最近の子供たちが読んでいる読み物の挿絵を見ていると、どれもこれもアニメ絵ばかりで、個人的に猛烈に憤慨してしまう瞬間がある。
その人の美的感覚を育て上げる過程の上では、やはり、幼少時の読み物の挿絵の影響が大きいからだ。
私の場合。
七十年代を幼少時として過ごしたので、アニメ絵の挿絵などひとつもなく、あるのは以下のような絵柄ばかりだった。
これは
山本耀也。
見ただけで私と同年代の方はああ、あの絵かと思い当たるはずである。
これは
伊勢田邦彦。
当時の私にとって、江戸川乱歩ものの挿絵というと、この人だった。
これは
秋吉巒。
小悪征夫、天堂寺慎とともにSMものの挿絵もやっていた画家で、幻想的な画風には見覚えのある方も多いだろう。
これは
加藤孝雄。
地味ながら、やはりあの絵だと思い出させてくれる絵柄で、この人の挿絵でどれだけ物語がキュッとしまったことか。
これは
藤本蒼。
寺山修司からおなじみのイラストレーターで、やはり、我々の年代に強烈な存在感を残した。

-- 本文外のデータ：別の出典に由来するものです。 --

import Mathlib
import Literature.MathematicalPhysics.QuantumFieldTheory.Balaban1983to89.B6Elimination

/-!
# `Balaban1983to89.B6BondElimination` — the bond elimination `B = CB′` of the constraints `QB = 0` (B5 (1.11)) and
`B(Γ_{y,x}) = 0` (B5 (1.10)) at the use site (S5), pp. 249–250 of B6, EXHIBITED with kernel-checked range / ℓ¹ / norm
constants, the typed tree constraint PROVED equivalent to the printed axial gauge conditions, and the p. 250 sentence
*"C is a short-ranged operator … It gives us an exponential decay, and all the other properties, for the operator
(C*Δ_kC)⁻¹, hence for C^{(k)}_Λ also"* as a theorem modulo the named analytic leaves — for operators on an ARBITRARY
sub-family of the variables (padding lemma), which was the typing obstacle of `…B6Elimination` remark (v) (cell
census: closes the located residual GAPS G-b06g3-1 left open by C-b06g3-1)

B6 = T. Bałaban, *Propagators and renormalization transformations for lattice gauge theories. II*, Commun. Math.
Phys. **96**, 223–250 (1984) [Balaban1984PropagatorsII] (held `paper:balaban1984-cmp96-propagators-rt-ii`; journal
page = PDF page + 222).  B5 = T. Bałaban, *Propagators and renormalization transformations for lattice gauge
theories. I*, Commun. Math. Phys. **95**, 17–40 (1984) [Balaban1984PropagatorsI] (held
`paper:balaban1984-cmp95-propagators-rt-i`; journal page = PDF page + 16).  [3] = T. Bałaban, *Regularity and decay
of lattice Green's functions*, Commun. Math. Phys. **89**, 571–597 (1983) [Balaban1983RegularityDecay] = B4.
Every quotation below was read from the x2 page renders `b2b-balaban-ref1/pages/1984-cmp96-propagators-rt-II/
…-p002,-p027,-p028-x2.png` (B6 pp. 224, 249, 250) and `…/1984-cmp95-propagators-rt-I/…-p002,-p003-x2.png` (B5 pp. 18,
19), not from an OCR layer.  Neither `…B4`, `…B6`, `…B6FromB4` nor `…B6Elimination` is modified; this module imports
`…B6Elimination` (this unit, p177738) for the block geometry (`corner`, `block`) and, through it, `…B6FromB4` (unit
pv09-g2, p177133) for the engine (`engine_of_sect5Uniform`, `sandwich_decay`, `sandwich_lowerBound`, `sandwich_isSymm`).

CITATION HEADER (lean-in-tree rule 2026-08-18).  WHAT IS PRINTED (verbatim).
* B5 (1.1) p. 18: *"A_{⟨x,x+εe_μ⟩} = A(x, x + εe_μ) = A_μ(x), x ∈ T_ε, μ = 1, …, d. (1.1)"* — a bond field is a vector
  valued function on the sites, d components per site; and *"We assume that A_b is defined for bonds b with arbitrary
  orientation and that A_{⟨x,x′⟩} = −A_{⟨x′,x⟩}."*
* B5 (1.6)–(1.7) p. 18: *"B(y) = {x ∈ T₁ : y_μ ≤ x_μ < y_μ + L, μ = 1, …, d}, y ∈ T_L^{(1)}. (1.6) In each block B(y) we
  introduce a family of contours Γ_{y,x} connecting the points y and x: Γ_{y,x} = [y, (y₁, …, y_{d−1}, x_d)] ∪ … ∪
  [(y₁, …, y_μ, x_{μ+1}, …, x_d), (y₁, …, x_μ, x_{μ+1}, …, x_d)] ∪ … ∪ [(y₁, x₂, …, x_d), x], (1.7) where [x₁, x₂] is a
  line segment connecting points x₁, x₂. We consider Γ_{y,x}, and all other contours appearing in the paper, as
  oriented contours, with initial point y and final point x."*
* B5 p. 19: *"where A(Γ) = Σ_{b⊂Γ} A_b for arbitrary contour Γ, and x(c) denotes a point in the block B(c₊) obtained by
  translation of x by the bond c, so if c = ⟨y, y + Le_μ⟩ then x(c) = x + Le_μ."*; *"we remove it by introducing
  Axial (Ax) gauge fixing conditions A(Γ_{y,x}) = 0, x ∈ B(y), x ≠ y, y ∈ T_L^{(1)}. If we denote δ_{Ax}(A) =
  ∏_{y∈T_L^{(1)}} ∏_{x∈B(y), x≠y} δ(A(Γ_{y,x})), (1.10) (QA)_c = Σ_{x∈B(c₋)} L^{−(d+1)}A([x, x(c)]), δ(B − QA) =
  ∏_{c⊂T_L^{(1)}} δ(B_c − (QA)_c), (1.11)"*.
* B6 p. 224 [PDF 2]: *"If Ω ⊂ T_η, then we denote by Ω also the set of bounds ⋃_{x∈Ω} st(x) = {bonds b ⊂ T_η: at least
  one end-point of b belongs to Ω}."* (sic "bounds").
* B6 p. 249 [PDF 27]: *"Next let us consider the inequality (2.128) in Lemma 2.4 again. We will apply it in the following
  situation. Doing a k + 1 renormalization transformation we have to calculate an integral of the form const∫dBδ(QB)
  δ_{Ax}(B)e^{−½⟨B,Δ_kB⟩}F(B) (1.152) on the whole lattice T^{(k)}, or on a subset Λ ⊂ T^{(k)}. Using (2.118) and (2.128)
  we get ⟨B, Δ_kB⟩ ≥ (γ₀/12d²)L^{−d−1}‖B‖², or Δ_k ≥ (γ₀/12d²)L^{−d−1} (2.153) on the subspace of B satisfying: QB = 0,
  B(Γ_{y,x}) = 0 for x ∈ B(y). Let us denote the covariance of the Gaussian integration in (2.152) by C^{(k)}, or by
  C^{(k)}_Λ, hence ∫dB↾_Λ δ(QB)δ_{Ax}(B)e^{−½⟨B,Δ_kB⟩+⟨J,B⟩} = Z^{(k)}e^{½⟨J,C^{(k)}_ΛJ⟩}. (2.154) An easy way to get a
  useful representation for C^{(k)}_Λ is to get rid of the unnecessary variables in the integral above. We remove the
  variables B_b for b ⊂ Γ_{y,x} using the δ-functions δ_{Ax}(B). Next we remove the variables B_{b₀}, where b₀ is a
  bond belonging to B(c) for some c ∈ Λ′, and contained in c, using the δ-functions δ((QB)(c)). If we denote the
  remaining variables by B′, then we can write B = CB′, where C is a linear"* (the display number "(1.152)" sic) —
  continued on p. 250 [PDF 28]: *"operator, and we have (the left-hand side of (2.154)) = (L^d)^{|Λ′|}∫dB′
  e^{−½⟨B′,C*Δ_kCB′⟩+⟨C*J,B′⟩} = (L^d)^{|Λ′|}Z′^{(k)}e^{½⟨C*J,(C*Δ_kC)⁻¹C*J⟩}, (2.155) hence C^{(k)}_Λ = C(C*Δ_kC)⁻¹C*.
  (2.156) By the definition of C we have of course that CB′ = 0 outside Λ, QCB′ = 0, (CB′)(Γ_{y,x}) = 0, x ∈ B(y),
  y ∈ Λ′, for arbitrary B′. The inequality (2.153) implies ⟨B′, C*Δ_kCB′⟩ ≥ (γ₀/12d²)L^{−d−1}‖CB′‖² ≥ γ′₀‖B′‖²,
  (2.157) where γ′₀ = (γ₀/12d²)L^{−d−1}. C is a short-ranged operator, so C*Δ_kC has the same exponential decay as
  Δ_k. Now we may apply the theory developed in Sect. 5 of [3] on unit lattice operators. It gives us an exponential
  decay, and all the other properties, for the operator (C*Δ_kC)⁻¹, hence for C^{(k)}_Λ also."*

THE READING (a labelled modelling step, cell DIVERGENCE D-b06.11; nothing of it is a cited fact).
(a) Variables.  The field B of (2.152)–(2.154) is a bond field *"on the whole lattice T^{(k)}, or on a subset
Λ ⊂ T^{(k)}"*, to which *"the theory … on unit lattice operators"* is applied; by B5 (1.1) a bond field is the vector
valued site function (A_μ(x))_μ, so the variables B↾Λ are typed as `B : B4.Idx Ω d → ℝ` — Ω ⊂ Z^d finite, the set of
STARTING points, fibre R^d (the index type on which `…B4` types the theorem of [3]); B is extended by 0 to all other
unit bonds (`extB`; p. 250 *"CB′ = 0 outside Λ"*).  The print attaches a bond to a region by its end-points (p. 224,
quoted) — typing remark (ii).
(b) Constraints.  A bond c = ⟨y, y + Le_μ⟩ of the L-lattice is recorded as the pair (y, μ); (QB)(c) is (1.11) read
literally — `avgQ L B (y, μ) = Σ_{x∈B(y)} L^{−(d+1)} Σ_{s=0}^{L−1} B_{⟨x+se_μ, x+(s+1)e_μ⟩}`, A([x, x + Le_μ]) being the
sum over the L unit bonds of the straight contour — imposed for c in a finite set K (print: c ∈ Λ′); the axial gauge
conditions are imposed for the blocks of the points of a finite set Y ⊂ LZ^d (print: y ∈ Λ′) and typed as "B_b = 0 for
every bond b of the tree Γ_y = ⋃_{x∈B(y)} Γ_{y,x}" (`IsTree`) — PROVED equivalent to the printed family "B(Γ_{y,x}) =
0, x ∈ B(y), x ≠ y" (`contour` = the unit bonds of (1.7); `axial_iff`, `tree_iff_axial`, via Γ_{y,z+e_μ} = Γ_{y,z} ∪
{⟨z, z + e_μ⟩} along the tree, `contour_add_unitVec`), which is the linear equivalence behind p. 249's *"We remove
the variables B_b for b ⊂ Γ_{y,x} using the δ-functions δ_{Ax}(B)"*.  (K, Y) are ARBITRARY admissible data
(`Admissible`: c₋ ∈ LZ^d and the pivot of c starts in Ω), which contains the print's case.
(c) Pivots.  *"b₀ is a bond belonging to B(c) for some c ∈ Λ′, and contained in c"* is taken to be the LAST unit bond
⟨y + (L−1)e_μ, y + Le_μ⟩ of c (`pivSite`): its coefficient in L^{d+1}(QB)(c) is L (`mult_pivSite`), it occurs in no
other constraint of the L-lattice (`eq_of_mult_pivSite_ne_zero`) and on no tree (`not_isTree_of_piv`); another bond of c
would give another parametrization of the same subspace and the same covariance.
(d) C.  Following the two sentences of p. 249 word for word: a remaining variable is copied, a tree bond is set to 0,
and B_{b₀(c)} is solved from (QB)(c) = 0, B_{b₀(c)} = −L^{−1} Σ_{b′} mult_c(b′) B′_{b′} (`elimB`; `mult` = the
multiplicity of a unit bond in the double sum (1.11)).  The covariance is C(C*Δ_kC)⁻¹C* by (2.155)–(2.156): this is
`SubReduction.cov` BY DEFINITION (C* ↦ Cᵀ; the inverse = the matrix inverse on the remaining variables, a genuine
inverse by `isUnit_det_of_lower`); the module adds that C is a linear BIJECTION of the remaining coordinates onto
{(QB)(c) = 0, c ∈ K; B = 0 on the trees of Y} (`avgQ_elimB_mulVec`, `elimB_mulVec_tree`, `elimB_restrB`,
`elimB_mulVec_free`), which is what the change of variables (2.155) uses.
(e) T^{(k)} ↦ Z^d (as in `…B4`, D-b04.5, and `…B6Elimination` (i)); "|b − b′|" ↦ the sup-distance of the starting
points, as in `…B4`.

WHAT IS KERNEL-CHECKED HERE (finite combinatorics of blocks and bonds + matrix arithmetic; imports `Mathlib`,
`…B6Elimination`):
(1) §1–§2, the typing obstacle of `…B6Elimination` remark (v) dissolved: for an operator M on an arbitrary sub-family F
    of a finite index set, the block-diagonal extension `pad F M γ` (γ·1 on the removed variables) satisfies `pad_mul`,
    `pad_inv` ((pad M γ)⁻¹ = pad M⁻¹ γ⁻¹), `pad_quadForm`, `pad_lower`, `pad_decay`, `hyp56_pad` (M symmetric, ≥ γ, with
    entry decay (c, δ) ⇒ `B4.Hyp56 Ω (pad F M γ) γ (c + γ) δ`); hence `subReductions_uniform`: from
    `B4.Sect5ThmUniform d N`, ONE (c, δ) for ALL instances `SubReduction` (region Ω, kept sub-family F ⊆ Ω × Fin N,
    operator Δ, matrix C) with the printed-shape inputs `SubReduction.Printed γ c₀ δ₀ r m` (Δ symmetric with entry
    decay (c₀, δ₀); γ‖Cw‖² ≤ ⟨Cw, ΔCw⟩; ‖w‖² ≤ ‖Cw‖²; range ≤ r; ℓ¹ column/row sums ≤ m): |C(CᵀΔC)⁻¹Cᵀ(p, q)| ≤
    c·e^{−δ|p−q|} with c = c₁e^{2δ₁r}m², δ = δ₁, (c₁, δ₁) from [3] at (γ, c₀ + γ, δ₀);
(2) §3, the bond geometry of (1.11): `mult_pivSite` (= L), `eq_of_mult_pivSite_ne_zero` / `cOf_eq_of_mult_ne_zero` (a
    pivot occurs in no other constraint of the L-lattice), `dist_le_of_mult_ne_zero` (≤ L − 1), `sum_mult_le_L` (a unit
    bond occurs in all constraints of the L-lattice together with multiplicity ≤ L — the blocks are disjoint),
    `sum_mult_le` (total multiplicity of one constraint ≤ L^d·L), `avgQ_eq_sum_mult` ((1.11) as a weighted sum over the
    variables);
(3) §3b, fidelity of the tree constraint: `contour_add_unitVec` (Γ_{y,z+e_μ} = Γ_{y,z} ∪ {⟨z, z+e_μ⟩}), `contour_self`,
    `axial_iff` ((1.10) for the block of y ⇔ A_b = 0 on Γ_y), `isTree_iff`, `tree_iff_axial` (for Y ⊂ LZ^d with blocks
    in Ω: "B = 0 on `IsTree`" ⇔ the printed conditions for all y ∈ Y);
(4) §4–§5, the elimination: `avgQ_elimB_mulVec` (*"QCB′ = 0"*), `elimB_mulVec_tree` (*"(CB′)(Γ_{y,x}) = 0"*),
    `elimB_restrB` (C(B↾remaining) = B on the constrained subspace), `elimB_mulVec_free` ((CB′)↾remaining = B′);
    `elimB_iso` (‖B′‖² ≤ ‖CB′‖², the second inequality of (2.157)), `elimB_range` (C(b, b′) ≠ 0 ⇒ |b₋ − b′₋|_∞ ≤
    L − 1), `elimB_col` (Σ_b |C(b, b′)| ≤ 2), `elimB_row` (Σ_{b′} |C(b, b′)| ≤ L^d) — the three numbers behind *"C is
    a short-ranged operator"*, which the print does not display; `bondReduction_printed`: admissible (K, Y), Δ
    symmetric with entry decay (c₀, δ₀) and (2.153) with constant γ on the constrained subspace give
    `Printed γ c₀ δ₀ (L − 1) (L^d + 1)`; hence
(5) `bond250_uniform`: from `B4.Sect5ThmUniform d d` there are ONE c and ONE δ — chosen after (d, L, γ, c₀, δ₀) and
    BEFORE the region, the constraint data and the operator — such that for EVERY finite Ω ⊂ Z^d, EVERY admissible
    (K, Y) and EVERY symmetric Δ on the bond variables of Ω with |Δ(b, b′)| ≤ c₀e^{−δ₀|b₋−b′₋|} and (2.153) (constant
    γ) on {(QB)(c) = 0, c ∈ K; B = 0 on the trees of Y}, the covariance (2.156) satisfies |C^{(k)}_Λ(b, b′)| ≤
    c·e^{−δ|b₋−b′₋|} — the k- and Λ-independence as the quantifier order ∃(c, δ) ∀(Ω, K, Y, Δ_k).
WHAT REMAINS A NAMED HYPOTHESIS (nothing of it is asserted here): `B4.Sect5ThmUniform d d` itself ([3] Sect. 5,
uniform reading, census C-B4-3); per k, the printed-shape inputs on Δ = Δ_k — the lower bound (2.153) with γ =
(γ₀/12d²)L^{−d−1}, which B6 obtains *"Using (2.118) and (2.128)"* (Lemma 2.4; the cell's Lemma 2.4 records apply),
typed `LowerOnConstrained`; the entry decay of Δ_k with (c₀, δ₀) independent of k, presupposed by *"C*Δ_kC has the
same exponential decay as Δ_k"* and not displayed on these pages; and the symmetry of Δ_k.  The constant of the
conclusion is c₁e^{2δ₁(L−1)}(L^d + 1)² with (c₁, δ₁) the constants of [3] at (γ, c₀ + γ, δ₀): explicit in
(d, L, γ, c₀, δ₀).

TYPING REMARKS (DIVERGENCE D-b06.11).  (i) T^{(k)} ↦ Z^d, Ω finite; torus wrapping not typed (as `…B6Elimination`
(i)).  (ii) Variables = unit bonds indexed by their starting point in Ω (B5 (1.1)); B6 p. 224 attaches a bond to a
region when *"at least one end-point of b belongs to Ω"* — for a union of blocks the two conventions differ by the
bonds entering Λ from outside; the theorem is stated for every finite Ω and all admissible data, and the print's
variable set is the case "Ω = the starting points of the bonds of Λ" up to those boundary bonds, whose treatment
((2.154) integrates dB↾_Λ) the two pages do not spell out.  (iii) C* ↦ Cᵀ (real matrices).  (iv) Directions are
indexed by `Fin d` = {0, …, d − 1} for the print's μ = 1, …, d; (1.7)'s "coordinates before μ still at y, after μ
already at x" is order-preserving under the shift.  (v) (K, Y) general: the print's K = the bonds of Λ′, Y = the
points of Λ′; `Admissible` asks only what the construction uses (c₋ ∈ LZ^d, b₀(c) a variable), `tree_iff_axial`
additionally that the blocks of Y lie in Ω, as B(Λ′) ⊂ Λ.  (vi) The factor (L^d)^{|Λ′|} of (2.155) (the Jacobian of
the δ-functions) is not typed — it does not enter C^{(k)}_Λ.  (vii) The remaining-variable set F = `freeB` is a
`Finset` of Ω × Fin d coerced to a type; `SubReduction` replaces the product-form Ω′ × Fin N′ of `B6FromB4.Reduction`
by such an F, and §1's padding is what lets `B4.Sect5ThmUniform` (typed on Ω × Fin N) act on operators living on F.

Value = kernel-checked construction closing a located residual at the level of the implication + the residual
analytic leaves named as hypotheses, NOT summit progress.  Cell pub-balaban, unit `b2b-balaban-b06-g3` (paper
sub-cell B06, gen 3); census rows GAPS C-b06g3-2 (closes G-b06g3-1 = `…B6Elimination` typing remark (v)),
DIVERGENCE D-b06.11.
-/

open Finset Matrix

後は、トラウマそのものの、石原豪人がいるのだけれども、ここでは絵は知ってるけれども名前は今はじめて知ったというような面々を取り上げてみた。
他にもまだまだいるのだが、これだけでもかなりの美的センスが磨かれるはずである。
実際、私の年代の子供たちは、たいてい絵がうまかった。
アニメ絵で育った今の子供たちの美術は、私の知る限り、お話にならぬくらいだと聞いているので、可能な限り、犬神図書館に子供たちを招いて、子供たちの心にトラウマを与えまくって、「絵のうまい子供」を育て上げていきたい。
無味乾燥な御時世だからこそ。
貴重な子供時代をヌルい絵で過ごすべきではないと考えるのだ。